© Malatya Time

Katı sanatı emek ve sabır ister

-Röportajı sesli dinleyebilirsiniz-

29072018

 

YÜKSEL AKÇA

 Katı sanatının günümüz temsilcilerinden ve bu sanatın gelişmesi için büyük fedakarlıklar yapan Dürdane Ünver heyecanını kaybetmeden bu alanda çalışmalarına devam ediyor. Bu alanda yaptığı çalışmalarla adından söz ettiren ve aldığı ödüllerle de bunu taçlandıran Ünver ile katı sanatı ve çalışmaları üzerine bir söyleşi gerçekleştirdik.

  Kaybolmaya yüz tutmuş bir sanat dalının canlanması için mücadele veriyorsunuz. Bu meşakkatli yolda neler yaşadınız biraz anlatır mısınız?

 “Kaybolmaya yüz tutmuş bir sanat dalının canlanması için mücadele veriyorsunuz'' derken, ilk mücadeleyi verenlerin merhum Ord. Prof. Dr. A. Süheyl Ünver ve kızı Gülbün Mesara hocalarımız olduğunu hatırlatma gereğini duyuyorum. Şayet her iki hocamızın bu sanat dalı üzerinde yurtiçi - yurt dışı kütüphanelerdeki araştırmaları ve kitapları olmasaydı, bugün bu sanat dalı üzerinde çalışma yapmamız belki de mümkün olmayacaktı. Benim de 2004'ten beri bu sanat dalı üzerinde naçizane resmi olarak katkım oldu; bir taraftan talebe yetiştirirken, bir taraftan da konu üzerinde araştırmalarıma devam ediyorum.
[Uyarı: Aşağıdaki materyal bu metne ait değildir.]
import Summits.HodgeConjecture.HodgeConjecture.Theorems.F0P3AdmissibleUnitaryComplement      -- (U♮) ★ p821397: complements, `mem_fixedPoints_of_add_eq`
import Summits.HodgeConjecture.HodgeConjecture.Theorems.F0P3SphericalConstituentOfUnitary    -- ★ p821632: `span_translates_stable`
import Summits.HodgeConjecture.HodgeConjecture.Theorems.F0P3FinComponentAdmissible          -- ★ (A4c) §1: `isAdmissible_of_injective_equivariant`
import HarnessLib

/-!
# Crux `H413` — rung 4, row #22 pay-down, generic half: an inner-product preserving representation generated by a SMOOTH vector with admissible span
# has an IRREDUCIBLE admissible sub-representation — the span of a MINIMAL block of `K`-fixed vectors
# (Bernstein–Zelevinsky 1976 §2.3; Bump 1997 Prop. 4.2.3; Casselman 1995 §2.1)

Floor-0 programme P3 «U3-mult», seat B-p08 (g20); crux item stmt-HodgeConjecture-24833 (`HCCMUnconditional.H413`); B-p08 OFFER 12:14Z on PLAN.F0P3g5 row #22
(L7″) `LocalIsotypyFin` ∕ «AFA» (`AutomorphicFlathAdmissible`, ★ p822536) ON THE COTANGENT LOCUS.  PROOF lane (`--supports stmt-HodgeConjecture-24833 --as helper`):
theorems only — no `def`, no named fact, no instance, no notation, no `sorry`.  GENERIC (any topological group `G` with a compact open subgroup; no automorphic
object); the GLOBAL twin of the local «RC» engine ★ `F0P3SphericalConstituentOfUnitary` (there: `(G, K)` a Gelfand pair and the block is a Hecke LINE; here: no
Gelfand pair, the block is a minimal `K`-fixed sub-block).  HONEST LABEL: HC_CM is proved only modulo the printed citations until rung 0 closes; this file
discharges none of them.

* §1 `isIrreducible_of_fixedPoints_minimal` — `ρ` ADMISSIBLE, inner-product preserving: if `V^K ≠ 0` generates `V` and every sub-representation `N` has
  `N ⊓ V^K = 0` or `V^K ≤ N`, then `ρ` is irreducible ((U♮): `N ⊓ V^K = 0 ⇒ V^K ≤ Nᗮ ⇒ Nᗮ = V ⇒ N = 0`).
* §2 `exists_irreducible_subrepresentation_of_isSmoothVector` — `ρ` inner-product preserving on the pre-Hilbert `V` (not necessarily smooth), `S ≤ V` stable,
  consisting of smooth vectors, with `S ⊓ V^{K′}` finite-dimensional for all compact open `K′`, `0 ≠ x₀ ∈ S ∩ V^K`: among the sub-representations `N ≤ S` with
  `N ⊓ V^K ≠ 0` take `dim (N ⊓ V^K)` minimal and `N₀ := ℂ[G]·(N ⊓ V^K)`; then `N₀ ≤ S` is IRREDUCIBLE (§1), smooth, admissible, inner-product preserving, `N₀^K ≠ 0`.

References: [BernsteinZelevinsky1976] I. N. Bernstein, A. V. Zelevinsky, Russian Math. Surveys 31:3 (1976), §2.1–2.3; [Bump1997] D. Bump, *Automorphic forms and
representations* (1997), §4.2 Prop. 4.2.3; [Casselman1995] W. Casselman, *Introduction to the theory of admissible representations of p-adic reductive groups*
(1995 notes), §2.1; [BushnellHenniart2006] §2, §11.1.
-/

set_option autoImplicit false
set_option linter.dupNamespace false

noncomputable section

open scoped InnerProductSpace
open Summit.HodgeConjecture.HodgeConjecture.Cruxes.H413.F0P3AdmissibleUnitaryComplement
open Summit.HodgeConjecture.HodgeConjecture.Cruxes.H413.F0P3SphericalConstituentOfUnitary (span_translates_stable)

namespace Summit.HodgeConjecture.HodgeConjecture.Cruxes.H413.F0P3IrreducibleConstituentOfUnitary

variable {G : Type*} [Group G] [TopologicalSpace G] [IsTopologicalGroup G]
  {V : Type} [NormedAddCommGroup V] [InnerProductSpace ℂ V] {ρ : Representation ℂ G V}

/-! ## §1 Irreducibility from a minimal generating block of `K`-fixed vectors -/

/-- **IRREDUCIBILITY CRITERION.**  `ρ` admissible and inner-product preserving on the pre-Hilbert space `V` (`G` with a compact open subgroup `K₀`); `V^K ≠ 0`
GENERATES `V` (every sub-representation containing `V^K` is `⊤`) and is MINIMAL (every sub-representation `N` has `N ⊓ V^K = ⊥` or contains `V^K`).  Then `ρ` is
irreducible: in the first case `V^K ≤ Nᗮ` (decompose `e = u + u′` along `V = N ⊕ Nᗮ`, ★ (U♮) `exists_mem_add_mem_orthogonal`; `u ∈ N ⊓ V^K = 0` by ★
`mem_fixedPoints_of_add_eq`), so `Nᗮ = ⊤` and `N = N ⊓ Nᗮ = ⊥`. [cite: BernsteinZelevinsky1976, §2.3] [cite: Bump1997, §4.2 Prop. 4.2.3] [cite: Casselman1995, §2.1] -/
theorem isIrreducible_of_fixedPoints_minimal (hU : ∀ (g : G) (x y : V), ⟪ρ g x, ρ g y⟫_ℂ = ⟪x, y⟫_ℂ) (hadm : ρ.IsAdmissible)
    {K₀ : Subgroup G} (hK₀o : IsOpen (K₀ : Set G)) (hK₀c : IsCompact (K₀ : Set G)) {K : Subgroup G}
    (hne : ρ.fixedPoints K ≠ ⊥) (hgen : ∀ N : Subrepresentation ρ, ρ.fixedPoints K ≤ N.toSubmodule → N = ⊤)
    (hmin : ∀ N : Subrepresentation ρ, N.toSubmodule ⊓ ρ.fixedPoints K = ⊥ ∨ ρ.fixedPoints K ≤ N.toSubmodule) : ρ.IsIrreducible := by
  obtain ⟨e, heK, he0⟩ := (Submodule.ne_bot_iff _).1 hne
  haveI : Nontrivial (Subrepresentation ρ) := ⟨⟨⊥, ⊤, fun h => he0 ?_⟩⟩
  swap
  · have h' := congrArg Subrepresentation.toSubmodule h
    rw [(toSubmodule_bot_top ρ).1, (toSubmodule_bot_top ρ).2] at h'
    have : e ∈ (⊥ : Submodule ℂ V) := h' ▸ Submodule.mem_top
    exact (Submodule.mem_bot ℂ).1 this
  refine { eq_bot_or_eq_top := fun N => ?_ }
  rcases hmin N with h0 | hle
  · -- `N ⊓ V^K = ⊥`: `V^K ≤ Nᗮ`, so `Nᗮ = ⊤` and `N = ⊥`
    left
    let Nc : Subrepresentation ρ := ⟨N.toSubmoduleᗮ, fun g x hx => apply_mem_orthogonal hU N g hx⟩
    have hKle : ρ.fixedPoints K ≤ Nc.toSubmodule := by
      intro f hf
      obtain ⟨u, hu, u', hu', hfu⟩ := exists_mem_add_mem_orthogonal hU hadm hK₀o hK₀c N f
      have huK : u ∈ ρ.fixedPoints K := mem_fixedPoints_of_add_eq hU N hf hu hu' hfu
      have hu0 : u = 0 := by
        have : u ∈ N.toSubmodule ⊓ ρ.fixedPoints K := Submodule.mem_inf.2 ⟨hu, huK⟩
        rwa [h0, Submodule.mem_bot] at this
      rw [hfu, hu0, zero_add]
      exact hu'
    have hNc : Nc = ⊤ := hgen Nc hKle
    have hNc' : N.toSubmoduleᗮ = ⊤ := by
      have h := congrArg Subrepresentation.toSubmodule hNc
      rw [(toSubmodule_bot_top ρ).2] at h
      exact h
    apply Subrepresentation.toSubmodule_injective
    rw [(toSubmodule_bot_top ρ).1, eq_bot_iff]
    intro x hx
    have hx' : x ∈ N.toSubmodule ⊓ N.toSubmoduleᗮ := Submodule.mem_inf.2 ⟨hx, hNc' ▸ Submodule.mem_top⟩
    rwa [Submodule.inf_orthogonal_eq_bot] at hx'
  · right
    exact hgen N hle

/-! ## §2 The irreducible sub-representation inside the span of a smooth vector: a minimal block of `K`-fixed vectors -/

omit [TopologicalSpace G] [IsTopologicalGroup G] [NormedAddCommGroup V] [InnerProductSpace ℂ V] in
/-- The span of the `G`-translates of a SET `F` is `ρ`-stable. [cite: BushnellHenniart2006, §2] -/
theorem span_translates_set_stable {V : Type*} [AddCommGroup V] [Module ℂ V] {ρ : Representation ℂ G V} (F : Set V) (g : G) {x : V}
    (hx : x ∈ Submodule.span ℂ (Set.range fun p : G × F => ρ p.1 (p.2 : V))) :
    ρ g x ∈ Submodule.span ℂ (Set.range fun p : G × F => ρ p.1 (p.2 : V)) := by
  have h : (Submodule.span ℂ (Set.range fun p : G × F => ρ p.1 (p.2 : V))).map (ρ g) ≤
      Submodule.span ℂ (Set.range fun p : G × F => ρ p.1 (p.2 : V)) := by
    rw [Submodule.map_span, Submodule.span_le]
    rintro _ ⟨_, ⟨p, rfl⟩, rfl⟩
    exact Submodule.subset_span ⟨⟨g * p.1, p.2⟩, by simp only [map_mul, Module.End.mul_apply]⟩
  exact h ⟨x, hx, rfl⟩

/-- **THE IRREDUCIBLE SUB-REPRESENTATION FROM A SMOOTH VECTOR (no Gelfand pair).**  `ρ` inner-product preserving on the pre-Hilbert `V`; `S ≤ V` stable, made of SMOOTH
vectors, with `S ⊓ V^{K′}` finite-dimensional for every compact open `K′`; `K` compact open and `0 ≠ x₀ ∈ S ∩ V^K`.  Then some sub-representation `N₁ ≤ S` is
IRREDUCIBLE, smooth, admissible, inner-product preserving, with `N₁^K ≠ 0`: among the sub-representations `N ≤ S` with `N ⊓ V^K ≠ 0` choose `dim (N ⊓ V^K)` MINIMAL
(`Nat.find`) and take `N₁ := ℂ[G]·(N ⊓ V^K)`; §1 applies to `N₁` (generation by construction, minimality by the choice, admissibility ★ `isAdmissible_of_injective_equivariant`).
[cite: BernsteinZelevinsky1976, §2.1–2.3] [cite: Bump1997, §4.2 Prop. 4.2.3] [cite: Casselman1995, §2.1] -/
theorem exists_irreducible_subrepresentation_of_isSmoothVector (hU : ∀ (g : G) (x y : V), ⟪ρ g x, ρ g y⟫_ℂ = ⟪x, y⟫_ℂ)
    {K : Subgroup G} (hKo : IsOpen (K : Set G)) (hKc : IsCompact (K : Set G))
    (S : Submodule ℂ V) (hS : ∀ (g : G) (x : V), x ∈ S → ρ g x ∈ S) (hSsm : ∀ x ∈ S, ρ.IsSmoothVector x)
    (hSfin : ∀ K' : Subgroup G, IsOpen (K' : Set G) → IsCompact (K' : Set G) → FiniteDimensional ℂ ↥(S ⊓ ρ.fixedPoints K'))
    {x₀ : V} (hx₀0 : x₀ ≠ 0) (hx₀K : x₀ ∈ ρ.fixedPoints K) (hx₀S : x₀ ∈ S) :
    ∃ N₁ : Subrepresentation ρ, N₁.toSubmodule ≤ S ∧ N₁.toRepresentation.IsIrreducible ∧ N₁.toRepresentation.IsSmooth ∧
      N₁.toRepresentation.IsAdmissible ∧
      (∀ (g : G) (x y : ↥N₁.toSubmodule), ⟪N₁.toRepresentation g x, N₁.toRepresentation g y⟫_ℂ = ⟪x, y⟫_ℂ) ∧
      N₁.toRepresentation.fixedPoints K ≠ ⊥ := by
  classical
  -- admissible sub-representations `N ≤ S` with `N ⊓ V^K ≠ ⊥`, and the minimal dimension `n₀` of `N ⊓ V^K` among them
  let good : Subrepresentation ρ → Prop := fun N => N.toSubmodule ≤ S ∧ N.toSubmodule ⊓ ρ.fixedPoints K ≠ ⊥
  have hex : ∃ n : ℕ, ∃ N : Subrepresentation ρ, good N ∧ Module.finrank ℂ ↥(N.toSubmodule ⊓ ρ.fixedPoints K) = n :=
    ⟨_, ⟨S, hS⟩, ⟨le_rfl, (Submodule.ne_bot_iff _).2 ⟨x₀, Submodule.mem_inf.2 ⟨hx₀S, hx₀K⟩, hx₀0⟩⟩, rfl⟩
  obtain ⟨N, ⟨hNS, hNK⟩, hNn⟩ := Nat.find_spec hex
  have hmin : ∀ M : Subrepresentation ρ, good M → Module.finrank ℂ ↥(N.toSubmodule ⊓ ρ.fixedPoints K) ≤
      Module.finrank ℂ ↥(M.toSubmodule ⊓ ρ.fixedPoints K) := fun M hM => by
    rw [hNn]
    exact Nat.find_min' hex ⟨M, hM, rfl⟩
  -- the block `F := N ⊓ V^K` (finite-dimensional) and `N₁ := ℂ[G]·F`
  set F : Submodule ℂ V := N.toSubmodule ⊓ ρ.fixedPoints K with hFdef
  haveI hFfin : FiniteDimensional ℂ ↥F := by
    haveI := hSfin K hKo hKc
    exact Submodule.finiteDimensional_of_le (inf_le_inf_right _ hNS)
  let N₁ : Subrepresentation ρ := ⟨Submodule.span ℂ (Set.range fun p : G × (F : Set V) => ρ p.1 (p.2 : V)),
    fun g x hx => span_translates_set_stable (ρ := ρ) (F : Set V) g hx⟩
  have hN₁def : N₁.toSubmodule = Submodule.span ℂ (Set.range fun p : G × (F : Set V) => ρ p.1 (p.2 : V)) := rfl
  have hFN₁ : F ≤ N₁.toSubmodule := fun f hf =>
    Submodule.subset_span ⟨⟨1, ⟨f, hf⟩⟩, by simp only [map_one, Module.End.one_apply]⟩
  have hN₁N : N₁.toSubmodule ≤ N.toSubmodule := by
    rw [hN₁def, Submodule.span_le]
    rintro _ ⟨p, rfl⟩
    exact N.apply_mem_toSubmodule p.1 (Submodule.mem_inf.1 p.2.2).1
  have hN₁S : N₁.toSubmodule ≤ S := hN₁N.trans hNS
  have hN₁F : N₁.toSubmodule ⊓ ρ.fixedPoints K = F :=
    le_antisymm (fun x hx => Submodule.mem_inf.2 ⟨hN₁N (Submodule.mem_inf.1 hx).1, (Submodule.mem_inf.1 hx).2⟩)
      (fun x hx => Submodule.mem_inf.2 ⟨hFN₁ hx, (Submodule.mem_inf.1 hx).2⟩)
  -- the representation `σ` on `N₁`
  have hσ_apply : ∀ (g : G) (x : ↥N₁.toSubmodule), ((N₁.toRepresentation g x : ↥N₁.toSubmodule) : V) = ρ g (x : V) := fun g x => rfl
  have hσsm : N₁.toRepresentation.IsSmooth := fun x => by
    have heq : (N₁.toRepresentation.stabilizerSubgroup x : Set G) = (ρ.stabilizerSubgroup (x : V) : Set G) := by
      ext g
      simp only [SetLike.mem_coe, Representation.mem_stabilizerSubgroup, Subtype.ext_iff, hσ_apply]
    change IsOpen (N₁.toRepresentation.stabilizerSubgroup x : Set G)
    rw [heq]
    exact hSsm _ (hN₁S x.2)
  have hσU : ∀ (g : G) (x y : ↥N₁.toSubmodule), ⟪N₁.toRepresentation g x, N₁.toRepresentation g y⟫_ℂ = ⟪x, y⟫_ℂ := by
    intro g x y
    rw [Submodule.coe_inner, Submodule.coe_inner, hσ_apply, hσ_apply]
    exact hU g _ _
  have hσadm : N₁.toRepresentation.IsAdmissible :=
    F0P3FinComponentAdmissible.isAdmissible_of_injective_equivariant hσsm (ρ := ρ) N₁.toSubmodule.subtype
      (fun b w => by rw [Submodule.subtype_apply, Submodule.subtype_apply, hσ_apply]) Subtype.val_injective S (fun w => hN₁S w.2) hSfin
  -- `K`-fixed vectors of `σ` ↔ `K`-fixed vectors of `ρ` in `N₁`
  have hfixK : ∀ z : ↥N₁.toSubmodule, z ∈ N₁.toRepresentation.fixedPoints K ↔ (z : V) ∈ ρ.fixedPoints K := fun z => by
    rw [Representation.mem_fixedPoints, Representation.mem_fixedPoints]
    exact ⟨fun h u hu => by rw [← hσ_apply]; exact congrArg Subtype.val (h u hu), fun h u hu => Subtype.ext (h u hu)⟩
  -- §1 on `σ`: `σ^K ≠ ⊥`
  have hne : N₁.toRepresentation.fixedPoints K ≠ ⊥ := by
    obtain ⟨f, hf, hf0⟩ := (Submodule.ne_bot_iff _).1 hNK
    refine (Submodule.ne_bot_iff _).2 ⟨⟨f, hFN₁ hf⟩, (hfixK _).2 (Submodule.mem_inf.1 hf).2, fun h => hf0 (congrArg Subtype.val h)⟩
  -- generation: a sub-representation of `σ` containing `σ^K` contains `F`, hence all of `N₁ = ℂ[G]·F`
  have hgen : ∀ N' : Subrepresentation N₁.toRepresentation, N₁.toRepresentation.fixedPoints K ≤ N'.toSubmodule → N' = ⊤ := by
    intro N' hN'
    apply Subrepresentation.toSubmodule_injective
    rw [(toSubmodule_bot_top _).2, eq_top_iff]
    rintro ⟨x, hx⟩ -
    have hx' := hx
    rw [hN₁def] at hx'
    -- induction over the span
    refine Submodule.span_induction (p := fun y hy => (⟨y, hN₁def ▸ hy⟩ : ↥N₁.toSubmodule) ∈ N'.toSubmodule) ?_ ?_ ?_ ?_ hx'
    · rintro _ ⟨p, rfl⟩
      have hpF : (⟨(p.2 : V), hFN₁ p.2.2⟩ : ↥N₁.toSubmodule) ∈ N'.toSubmodule :=
        hN' ((hfixK _).2 (Submodule.mem_inf.1 p.2.2).2)
      have h := N'.apply_mem_toSubmodule p.1 hpF
      exact h
    · exact N'.toSubmodule.zero_mem
    · intro y z _ _ hy hz
      exact N'.toSubmodule.add_mem hy hz
    · intro c y _ hy
      exact N'.toSubmodule.smul_mem c hy
  -- minimality: a sub-representation `N'` of `σ` with a non-zero `K`-fixed vector contains `σ^K` (its image in `V` is `good`, of fixed dimension `≤ dim F`)
  have hmin' : ∀ N' : Subrepresentation N₁.toRepresentation,
      N'.toSubmodule ⊓ N₁.toRepresentation.fixedPoints K = ⊥ ∨ N₁.toRepresentation.fixedPoints K ≤ N'.toSubmodule := by
    intro N'
    by_cases h0 : N'.toSubmodule ⊓ N₁.toRepresentation.fixedPoints K = ⊥
    · exact Or.inl h0
    right
    -- the image `M` of `N'` in `V`
    let M : Subrepresentation ρ := ⟨N'.toSubmodule.map N₁.toSubmodule.subtype, fun g x hx => by
      obtain ⟨y, hy, rfl⟩ := hx
      exact ⟨N₁.toRepresentation g y, N'.apply_mem_toSubmodule g hy, rfl⟩⟩
    have hMdef : M.toSubmodule = N'.toSubmodule.map N₁.toSubmodule.subtype := rfl
    have hMN₁ : M.toSubmodule ≤ N₁.toSubmodule := by
      rw [hMdef]; rintro _ ⟨y, _, rfl⟩; exact y.2
    have hMF : M.toSubmodule ⊓ ρ.fixedPoints K ≤ F := hN₁F ▸ inf_le_inf_right _ hMN₁
    have hMgood : good M := by
      refine ⟨hMN₁.trans hN₁S, ?_⟩
      obtain ⟨z, hz, hz0⟩ := (Submodule.ne_bot_iff _).1 h0
      refine (Submodule.ne_bot_iff _).2 ⟨(z : V), Submodule.mem_inf.2 ⟨⟨z, (Submodule.mem_inf.1 hz).1, rfl⟩,
        (hfixK z).1 (Submodule.mem_inf.1 hz).2⟩, fun h => hz0 (Subtype.ext h)⟩
    have hdim := hmin M hMgood
    have hMFeq : M.toSubmodule ⊓ ρ.fixedPoints K = F :=
      Submodule.eq_of_le_of_finrank_le hMF (by rw [hFdef]; exact hdim)
    -- hence `σ^K ≤ N'`
    intro z hz
    have hzF : (z : V) ∈ F := by rw [← hN₁F]; exact Submodule.mem_inf.2 ⟨z.2, (hfixK z).1 hz⟩
    rw [← hMFeq] at hzF
    obtain ⟨y, hy, hyz⟩ := (Submodule.mem_inf.1 hzF).1
    have : y = z := Subtype.ext hyz
    exact this ▸ hy
  have hirr : N₁.toRepresentation.IsIrreducible := isIrreducible_of_fixedPoints_minimal hσU hσadm hKo hKc hne hgen hmin'
  exact ⟨N₁, hN₁S, hirr, hσsm, hσadm, hσU, hne⟩

end Summit.HodgeConjecture.HodgeConjecture.Cruxes.H413.F0P3IrreducibleConstituentOfUnitary

end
 Bugün İstanbul piyasasında katı' sanatını icra edenlerin büyük bir kısmı bizim tedrisatımızdan geçenlerdir. Aslında bu sanat ile 1976'dan beri kendi çalışmalarım ile kolektif ve kişisel sergilerde yer aldım. 2004 senesinde, TBMM Milli Saraylar Daire Başkanlığı bünyesinde zamanın Meclis Başkanı Bülent Arınç Beyefendi'nin teklifi, hocamız Cahide Keskiner Hanımefendi'nin girişimleri ile Türk Süsleme Sanatları Merkezi kuruldu. Kuruluş aşamasında, konusunda üstat olan eğitmenler seçildi, bana da katı' üzerinde resmi olarak eğitim vermem teklif edildi.
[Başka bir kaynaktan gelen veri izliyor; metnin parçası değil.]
/-- **No excess component ⇒ the Fulton cycle has support `Z(τ)` and its components are exactly the components
of `Z(τ)`, each with multiplicity `≥ 1`** (file 8 for proper `Z(τ)`, recovered from the structure theorem).
[cite: Fulton1998, §7.1 Prop. 7.1 (a) and §12.2 Cor. 12.2 (a)] [cite: Chirka1989, §16.1 Prop. 1 (p. 206)] -/
theorem exists_effectiveCycle_support_eq_of_forall_isIrreducibleComponent_hasPureDim {q : ℕ}
    (hq : 2 * q + 2 * 1 = n) (k : ℕ) {d p p' r : ℕ} (hk : 2 * d + 2 * p = n) (hp' : p + k = p')
    (hr : r + 1 + k = d) {Y : Set (ComplexTorus Φ)} (hY : HasPureDim 𝓘(ℂ, E) Y d)
    {D : Fin k → Set (ComplexTorus Φ)} (hD : ∀ j, HasPureDim 𝓘(ℂ, E) (D j) q) (τ : Fin k → ComplexTorus Φ)
    (hproper : ∀ C, IsIrreducibleComponent 𝓘(ℂ, E) (Y ∩ ⋂ j, (fun x ↦ x + τ j) ⁻¹' D j) C →
      HasPureDim 𝓘(ℂ, E) C (r + 1)) :
    ∃ R : HolomorphicChain 𝓘(ℂ, E) (ComplexTorus Φ) (r + 1), (∀ W, 0 ≤ R.mult W) ∧
      R.support = Y ∩ ⋂ j, (fun x ↦ x + τ j) ⁻¹' D j ∧
      (∀ W, R.mult W ≠ 0 ↔ IsIrreducibleComponent 𝓘(ℂ, E) (Y ∩ ⋂ j, (fun x ↦ x + τ j) ⁻¹' D j) W) ∧
      (∀ C, IsIrreducibleComponent 𝓘(ℂ, E) (Y ∩ ⋂ j, (fun x ↦ x + τ j) ⁻¹' D j) C → 1 ≤ R.mult C) ∧
        (orientationSign Φ e : ℂ) ^ k •
            ((analyticCycleClass Φ e hk hY).wedge
                (wedgeFamily k fun j ↦ analyticCycleClass Φ e hq (hD j))).domDomCongr
              (finCongr (by omega : 2 * p + 2 * k = 2 * p')) =
          chainCycleClass Φ e (by omega : 2 * (r + 1) + 2 * p' = n) R := by
  obtain ⟨R, hR0, hRs, hprop, hstruct, hRcl⟩ :=
    exists_effectiveCycle_smul_wedge_wedgeFamily_eq_chainCycleClass_forall_mult_ne_zero Φ e hq k hk hp' hr hY hD τ
  have hZan := isAnalyticSet_inter_iInter_translate Φ hY hD τ
  -- every component of `R` is a proper component (there is no excess component)
  have hcomp : ∀ W, R.mult W ≠ 0 → IsIrreducibleComponent 𝓘(ℂ, E) (Y ∩ ⋂ j, (fun x ↦ x + τ j) ⁻¹' D j) W := by
    intro W hW
    rcases hstruct W hW with ⟨hWc, -⟩ | ⟨C', m, hC', hC'm, hm, -⟩
    · exact hWc
    · exfalso
      obtain ⟨c₁, hc₁, h₁⟩ := hproper C' hC'
      obtain ⟨c₂, hc₂, h₂⟩ := hC'm
      obtain ⟨y, hy⟩ := IsAnalyticSet.nonempty_regularLocus h₁.1 h₁.2.1
      have := (h₁.2.2 y hy).codim_unique hy.1 (h₂.2.2 y hy)
      omega
  refine ⟨R, hR0, hRs.antisymm fun x hx ↦ ?_, fun W ↦ ⟨hcomp W, fun hW ↦ ?_⟩,
    fun C hC ↦ (hprop C hC (hproper C hC)).2, hRcl⟩
  · -- `Z(τ) ⊆ |R|`: every point lies on a component, which is proper, hence on `|R|`
    obtain ⟨C, hC, hxC⟩ := (isIrreducibleAnalyticSet_singleton (I := 𝓘(ℂ, E)) x)
      |>.exists_isIrreducibleComponent_superset hZan (singleton_subset_iff.2 hx)
    exact (hprop C hC (hproper C hC)).1.subset (singleton_subset_iff.1 hxC)
  · have h1 := (hprop W hW (hproper W hW)).2
    omega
 Tezhip ve minyatür gibi belli bir ders programı olmayan bu sanat dalı için müfredat hazırlamam gerekiyordu, 3 ay gibi bir zaman diliminde Süheyl Ünver, Gülbün Mesara hocalarımın kitaplarından ve sanat tarihçilerinin çeşitli makalelerinden faydalanarak 3 senelik Katı' Ders programını hazırladım. Birim sorumlumuz tarafından Bakanlığa gönderilen müfredatı önce tanımak istemediler ve zanaat olarak değerlendirdiler.  Hazırladığım 8 sayfalık rapor neticesinde katı' sanatının geleneksel sanatların bir parçası olduğunu kabul ettiler. 2006 senesinde Resmi Gazetede ilanen, Halk Eğitim Merkezi'nde verilen eğitimlerin belirtildiği kitapçıkta KATI' da 320 saatlik ders programı ile yer aldı. TBMM Milli Saraylar bünyesinde kurulan merkezde 2004 - 2010 tarihleri arasında resmi olarak Katı' eğitimi verdim ve aynı merkezden Beşiktaş Halk Eğitim sertifikalı 35 talebeyi mezun ettik.

 Katı',  zahmetli, uzun uğraş gerektiren bir sanat dalı, sizi bu sanata yönlendiren nedenleri nasıl açıklarsınız?

 Avrupalı ve Türk ressamlar, Avrupa - Türk mimarisi devamlı ilgimi çekiyordu. 1976 yıllarında eşim Aydın Ünver ile evlenmem bugünkü sanat yolumu çizmemde en büyük etkenlerden birisidir. Ord. Prof. A. Süheyl Ünver Bey'in evine gelin gitmem, aynı evde vefatına kadar beraber oturmamız sanata bakış açımın da değişmesine sebep oldu. Merhum hocamız doktorluğunun yanı sıra çeşitli konularda da araştırmalar yapıyordu, bu konular arasında Türk sanatları da önemli bir yer tutuyordu.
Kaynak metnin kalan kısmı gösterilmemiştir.